4. **Persist enrichment:** write **Gold** tables: `scenes_enriched` with map class, intersection semantics, speed-limit context, weather tags.
5. **Index update:** push enriched tags to **OpenSearch** (e.g., `weather=rain`, `road_class=urban_primary`) to power scenario search.

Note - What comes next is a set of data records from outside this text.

import Summits.QuantumFields.QCD.Theorems.SpectralDefectExtinctionChiralDescentSharedChiralItems
import Summits.QuantumFields.QCD.Theorems.SpectralDefectExtinctionChiralDescentWallContent
import Summits.QuantumFields.QCD.Theorems.ChiralDescent.Negative.DataLevelObstruction
import Summits.QuantumFields.QCD.Theorems.ChiralDescent.Negative.FlavourGuard
import Summits.QuantumFields.QCD.Theorems.RobustYangMillsHandover.Negative.SchemeAsymptotics
import Summits.QuantumFields.QCD.Theorems.SpectralDefectExtinctionChiralDescentWallLimit
import Summits.QuantumFields.QCD.Theorems.SpectralDefectExtinctionChiralDescentStubWallNoGo
import Summits.QuantumFields.QCD.Theorems.SpectralDefectExtinctionChiralDescentStubChiralPointOfBodyEverywhere
import Summits.QuantumFields.QCD.Theorems.SpectralDefectExtinctionChiralDescentStubGapUpsetNoStartOfCornerPin
import Summits.QuantumFields.QCD.Theorems.SpectralDefectExtinctionChiralDescentOfEulerDescentCornerPin
import Summits.QuantumFields.QCD.Theorems.SpectralDefectExtinctionChiralDescentRaySoftPoint
import Summits.QuantumFields.QCD.Theorems.SpectralDefectExtinctionChiralDescentStubWallLimitNoGo
import Summits.QuantumFields.QCD.Theorems.SpectralDefectExtinctionChiralDescentResiduals
import Summits.QuantumFields.QCD.Theorems.SpectralDefectExtinctionChiralDescentLatticeNontriviality
import Summits.QuantumFields.QCD.Theses.EulerDescent

/-!
# Line `gap-upset-recut` for crux `SpectralDefectExtinction.ChiralDescent`
# (item stmt-QuantumFields-17527, route route-QuantumFields-SpectralDefectExtinction; crux-plan of the round-2 idea
# `Ideas/gap-upset-recut.md`, triage TRIAGE-r2-1 / TRIAGE-r2-2 both PASS; planner skeleton, 2026-08-17)

THE IDEA.  The dead line `Sketch` (infimum descent, `Lines/Sketch-dead.md`) cut the per-regularisation target
E = "the threshold regularisation carries the body above an offset at which it has NO uniform lattice rate" into
H1 ("no uniform rate at the minimum `μ*` of the BODY up-set `S(reg) = {μ | body above μ}`", ⇔ item 18327
`MassContinuation`) ∧ H2, and died at H1: continuation of the body into territory about which nothing is known.
This line cuts E with a SECOND up-set, the UNIFORM-GAP up-set
`G(reg) = {μ | ∃ ε > 0, every tuple above μ has the lattice rate ε}` (body-free: reads only `β_k, L_k, a_k, m_f(k)`):

  E ⇐ (Q1) body at every real tuple ⇒ some offset is not in `G`            [`stub_chiralPointOfBodyEverywhere`]
      (Q2) `G` NEVER STARTS AT A BODY OFFSET: μ ∈ S ∩ G ⇒ some μ' < μ lies in G   [`stub_gapUpsetNoStart`, NEW]
      (Q3) THE BODY FOLLOWS THE GAP: μ' < ν, μ' ∈ G, ν ∈ S ⇒ ν − δ ∈ S           [`stub_bodyIntoGap`]
  at `μ* = min S` (attained, `forall_above_csInf` p134498): `μ* ∈ G` would give (Q2) a certified-gapped orthant strictly
  below `μ*` and (Q3) would move the body into it — against minimality; `S = ℝ` is excluded by (Q1).

Q2 and Q3 are typed for INTERIOR regularisations (`∃ c > −1, ∀ᶠ k, c ≤ m_crit k` — triage sharpenings r2-1 (s1) /
r2-2), so that Q3 is LITERALLY an instance of the staffed crux `EulerDescent.RetypedContinuumComplement` (stmt-16903,
adapter `stub_bodyIntoGap_of_retypedContinuumComplement` below, sorry-free) and the hidden wall content of H1
(`openness_denies_gapped_body_at_wall`, p136901) is NOT inside any ∀-reg stub: the wall regime
(`lim inf m_crit ≤ −1`: bare masses of every fixed tuple frequently at the cutoff scale) is the separate no-go
`stub_wallNoGo` (W; cf. S5 of `Lines/saturated_infimum.lean`, here in the `∃ᶠ` form so that the glue needs no reindexing).

THE REGISTERED STUBS SINCE v4 (lead a1, 2026-08-17 ~10:00Z; unchanged in v5, lead c12; the ONLY sorries of this file): W_lim `stub_wallLimitNoGo`,
RS `stub_raySoftPoint` (NEW, corner-free: an interior mass-scaling regularisation carrying the body above some offset has a
RAY-SOFT POINT ν₀ — Euler/Feynman–Hellmann descent of lattice rates along rays from ν₀·𝟙 and gap closure at ν₀·𝟙) and Q3
`stub_bodyIntoGap`.  Q1 (re-typed interior, `chiralPointOfBodyEverywhere_interior`) and Q2 (`stub_gapUpsetNoStart`) are now
DERIVED from RS (`stub_gapUpsetNoStart_of_raySoftPoint`, p151828; softness at ν₀ denies G(ν₀)); W is derived from W_lim (c11).
The v1–v3 description of the four planner stubs follows for the record (N_f ∈ {2,3} throughout):
* W  `stub_wallLimitNoGo` (REGISTERED since lead c11's reshape; the planner's `lim inf` form `stub_wallNoGo` is now DERIVED from it by
     the landed `WallLimit.wallNoGo_of_wallLimitNoGo`, and the two are equivalent, `wallNoGo_iff_wallLimitNoGo`) — a mass-scaling
     regularisation with `m_crit(k) → −1` carries the body above NO offset (decoupling of cutoff-mass quarks kills the flavour-changing
     pseudoscalars of the OS limit). No-go, corner case; open-problem grade (supercritical localisation), not M–L — and REMOVABLE: under the
     interior re-type of the crux antecedent the composition needs only Q1–Q3 (`ChiralDescentInterior_of_stubs`).
* Q1 `stub_chiralPointOfBodyEverywhere` — VERBATIM the shared stub H2 / S4 of lines `Sketch` / `saturated_infimum`; ⇐ item
     18328 `ChiralTupleGapless` (landed `chiralPointOfBodyEverywhere_of_chiralTupleGapless`, p139859; re-exported below).
* Q2 `stub_gapUpsetNoStart` — interior mass-scaling `reg`, body above `μ`, ONE rate above `μ` ⇒ one rate above some
     `μ' < μ`. Conclusion LATTICE-ONLY. Content: no `k`-asymptotic lattice-gap WALL at a body offset — at a PCAC-chiral
     corner the anomaly / Goldstone-flux engines by contradiction (first lemmas p134287 / p134184), at a PCAC-massive corner
     `k`-uniform openness of exponential clustering in the renormalised mass (finite-size-criterion class, hub item 11448;
     above a PINNED corner it is the conclusion shape of `EulerDescent.RayDescent`, stmt-16900 —
     `uniformGapAbove_descend_of_rayDescent` below, sorry-free). The NEW statement of the line.
* Q3 `stub_bodyIntoGap` — interior mass-scaling `reg`, one rate above `μ`, `μ < ν`, body above `ν` ⇒ body above `ν − δ`:
     light-quark continuation INTO certified-gapped territory (fermionic UV stability + mass-equicontinuity WITH the IR
     modulus supplied). Strictly weaker than item 18327 (`stub_bodyIntoGap_of_massContinuation`) and implied by item 16903
     (`stub_bodyIntoGap_of_retypedContinuumComplement`), both sorry-free below. The hardest stub by size (XL construction).

CERTIFIED MAP AFTER WAVE 1 (leads a1 + c11, 2026-08-17 ~09:15Z; every edge a landed `--supports` theorem of
namespace `…Cruxes.ChiralDescent.GapUpsetRecut`, imported above):
* W_lim ⇔ W (`WallLimit.wallNoGo_iff_wallLimitNoGo`, p149855); W beyond the wall is FREE (`wallNoGo_of_beyondWall`,
  p150287) and inside the composition the wall branch is always the exact wall (`exactWall_of_bodyAbove`, ibid.);
  W_lim itself = decoupling of supercritical Wilson quarks at `m₀ → −1` — open-problem grade (c11 sizing audit), no item.
* Q1 ⇐ item 18328 (`chiralPointOfBodyEverywhere_of_chiralTupleGapless`, p139859); Q1's hypothesis alone forces
  `(m_crit + 1)·Z_m/a → ∞` (`tendsto_mcritMargin_atTop_of_bodyEverywhere`, p150358: the opposite extreme of the wall).
* Q2 ⇐ item 16900 `EulerDescent.RayDescent` ∧ item 16902 `EulerDescent.ChiralCornerSoftness` ∧ CornerPin
  (`stub_gapUpsetNoStart_of_cornerPin`, p150634), CornerPin := every interior mass-scaling body-carrying `reg` admits an
  eventual intrinsic corner `mc` (the IsLUB corner of `RayDescent`) and a CONVERGENT offset `(m_crit − mc)·Z_m/a → μ₀`;
  case (χ) of the card is discharged by 16902 (empty), case (w) by 16900 (ray descent) — so GIVEN 16900 ∧ 16902 the new
  content of Q2 is exactly CornerPin (typed inline there; not filed — planner's call).
* Q3 ⇐ item 16903 (`stub_bodyIntoGap_of_retypedContinuumComplement`, below) and ⇐ item 18327 (below).
* SHORT CIRCUIT: crux BY NAME ⇐ 16900 ∧ 16902 ∧ 16903 ∧ W ∧ CornerPin, WITHOUT Q1/18328 and without the up-set order
  theory (`chiralDescent_of_eulerDescent_of_wallNoGo_of_cornerPin`, p150961: Threshold + interior + CornerPin upgrade the
  threshold reg to EulerDescent's missing ∃-item `HonestHeavyAnchor` at this N_f, `honestHeavyAnchorAt_of_threshold_of_cornerPin`;
  then per-flavour `EulerDescent.closes`).  Residual NEW content of this crux relative to route EulerDescent = (W_lim, CornerPin).

CERTIFIED MAP AFTER WAVE 2 (lead c12, 2026-08-17 ~10:50Z; stubs UNCHANGED = W_lim / RS / Q3, this is skeleton v5 = v4 + imports +
this paragraph):
* W_lim ⇐ WallDecoupling (`WallLimitNoGo.stub_wallLimitNoGo_of_wallDecoupling`, p154431; WallDecoupling = "along a mass-scaling reg with
  m_crit → −1 every OS datum QCD along one of its schemes has trivial flavour-changing pseudoscalars" — supercritical decoupling, NO theorem or
  named fact of the tree: κ < 1/8 is all the Hopping* barriers give); sharpness `exists_wallLimit_isQCDAlong_vacuum_everywhere` (ibid.): mass
  scaling ∧ wall limit ∧ asymptotic scaling ∧ branch ∧ convergence-to-vacuum hold jointly at EVERY real tuple of an explicit wall-limit reg, so
  W_lim's content is entirely in non-triviality / gaps of honest lattice expectations.
* Q3: unchanged — `stub-blocked` on item 16903 (alt. 18327), wave-2 worker 10:20Z.
* RS: audited by c12 (lead NOTES `## RS audit`): well-typed, no idle hypothesis, (ray) = at-most-linear growth of the lattice gap along rays
  from ν₀·𝟙 (concavity; physically sound, weaker than GMOR's √m), (soft) = IsChiralAtZero of the re-zeroing at ν₀; conjecture class,
  neither provable (no lower bound on a fixed-observable lattice correlator in the tree) nor refutable; unfiled as an item.
* RESIDUAL SPEC IN ONE THEOREM (`Theorems/SpectralDefectExtinctionChiralDescentResiduals.lean`, c12):
  `chiralDescent_of_continuumComplement_of_wallDecoupling_of_raySoftPoint` — crux BY NAME ⇐ 16903 ∧ WallDecoupling ∧ RS;
  `qcdOf_of_interiorThreshold_of_continuumComplement_of_raySoftPoint` — INTERIOR antecedent ⇒ QCDOf from 16903 ∧ RS (no wall statement).

CERTIFIED MAP AFTER LEAD c13 (2026-08-17 ~11:35Z; stubs UNCHANGED = W_lim / RS / Q3, this is skeleton v6 = v5 + one import + this paragraph):
* W_lim ⇐ LatticeWallDecoupling (`LatticeNontriviality.stub_wallLimitNoGo_of_latticeWallDecoupling`, p156895, registered sub-goal):
  c12's WallDecoupling with the OS datum ELIMINATED — "m_crit → −1, mass scaling ⇒ at every tuple, for all species renormalisations, every
  flavour-changing pseudoscalar whose smeared 1- and 2-point LATTICE functions converge at all has truncated 2-point function → 0 on every
  separated real pair"; via the lattice form of the non-triviality clause (`isNontrivial_iff_lattice`, `isNontrivial_iff_latticeFloor`,
  `latticeFloor_of_body`, ibid.: under `IsQCDAlong`, `T.IsNontrivial s` ⇔ an eventual floor `0 < η ≤ ‖truncated smeared lattice 2-pt‖` on one
  separated real pair).  This is step (1) of every possible proof of the crux (crux NOTES, c13 (j)); step (2) — transporting lattice information
  from heavy tuples to the light corner — is RS, the residual.  No stub became provable; upstream 17394/17661/18327/18328/16900/16902/16903 OPEN.

COMPOSITION (`ChiralDescent_of_stubs`, `ChiralDescent_of`; sorry-free): threshold `reg` with body above `M₁` ⇒ either the
wall regime (W: contradiction) or `reg` is interior ⇒ `exists_above_not_gap_of_gapUpset` (Q1, Q2, Q3) gives an offset `μ`
with the body above `μ` and `μ ∉ G(reg)` ⇒ the `m_crit`-shift of `reg` by `μ` witnesses `QCDOf N_f`
(`qcdOf_of_bodyAbove_of_noUniformGapAbove`, p134498).

CERTIFIED BOOKKEEPING (triage r2-1 (s3), so that no later seat re-derives the card's objection 11): `openness_of_gapUpset`
((Q2 ∧ Q3) ⇒ H1-openness), `bodyIntoGap_of_openness` (H1 ⇒ Q3), `q2_at_min_iff` (under Q3, the instance of Q2 USED at
`min S` is literally `¬ G(min S)`: the recut separates proof TECHNOLOGIES — Q2 is proved uniformly in `μ` by lattice-only
means, nobody has to locate `min S` — not truth values), `uniformGapAbove_descend_of_rayProperty` / `_of_rayDescent`.

DISPROOF USED (`Cruxes/ChiralDescent/Disproof.lean`, cdisprove FINAL, RESISTS; landed `Negative/FlavourGuard` p132010,
`Negative/DataLevelObstruction` p133708, both imported here): §3 `not_isChiralAtZero_of_eventuallyThresholdData` /
`isChiralAtZero_of_restrict` honoured — the witness is the shift of the hypothesis' own `reg` by the located `μ`, and its
chirality `¬ G(μ)` is DERIVED (Q2 + Q3 make `G(min S)` contradictory), never read off threshold data; §4
`not_keepThresholdReg_of_uniformGap` respected (re-zero at `min S`, not at `M₁`); §2 flavour guard: `0 < N_f` at the attained
infimum, `N_f ∈ {2,3}` inside Q1/Q2 (at `N_f = 0` Q2, Q3 are trivially true and Q1 is `not_qcdOf_zero`-false); §5: the pin
produced is `∀ ε ∃ m > μ·𝟙, ¬ gap ε`, exactly `IsChiralAtZero` of the shift. No `-- Targets` stub of the Disproof is
instantiated; `ledger negatives --problem QuantumFields` (14958, 9665, 9494, 9599, 9603): none is an instance of W/Q1/Q2/Q3.
Pure logic over `QCDOS.lean` + landed glue; standard axioms; no new physics is proved here.
-/

namespace Summit.QuantumFields.QCD.Cruxes.ChiralDescent.GapUpsetRecut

**Validation / testing hooks**

* **Temporal tolerance tests** for weather joins (±X minutes).
* **Map snap QA**: % points snapped, max offset thresholds; sampled visual verification.
* **Athena smoke** on Gold tables.

**Output & storage**

* **S3 Gold**: `.../gold/scenes_enriched/` (Parquet/ Iceberg), Glue tables.
* **OpenSearch** indices updated with enrichment facets.
* **DynamoDB** cache for hot segment/weather joins.

---

#### Tooling & Services

* **ADDF** reference architecture for ingest → validate → extract → detect scenes → catalog/index.
* **AWS IoT FleetWise/IoT Core/Kinesis/Firehose** for telemetry ingest.
* **DataSync / Snowball Edge / Direct Connect** for bulk movement.
* **S3 + Glue Data Catalog + Athena** for lakehouse tables/SQL.
* **Batch/ECS/EMR** for conversion & Spark jobs (rosbag→Parquet, scene detection).
* **OpenSearch (k-NN optional)** for scenario & similarity search.
* **Rekognition + OpenCV** for privacy blurring.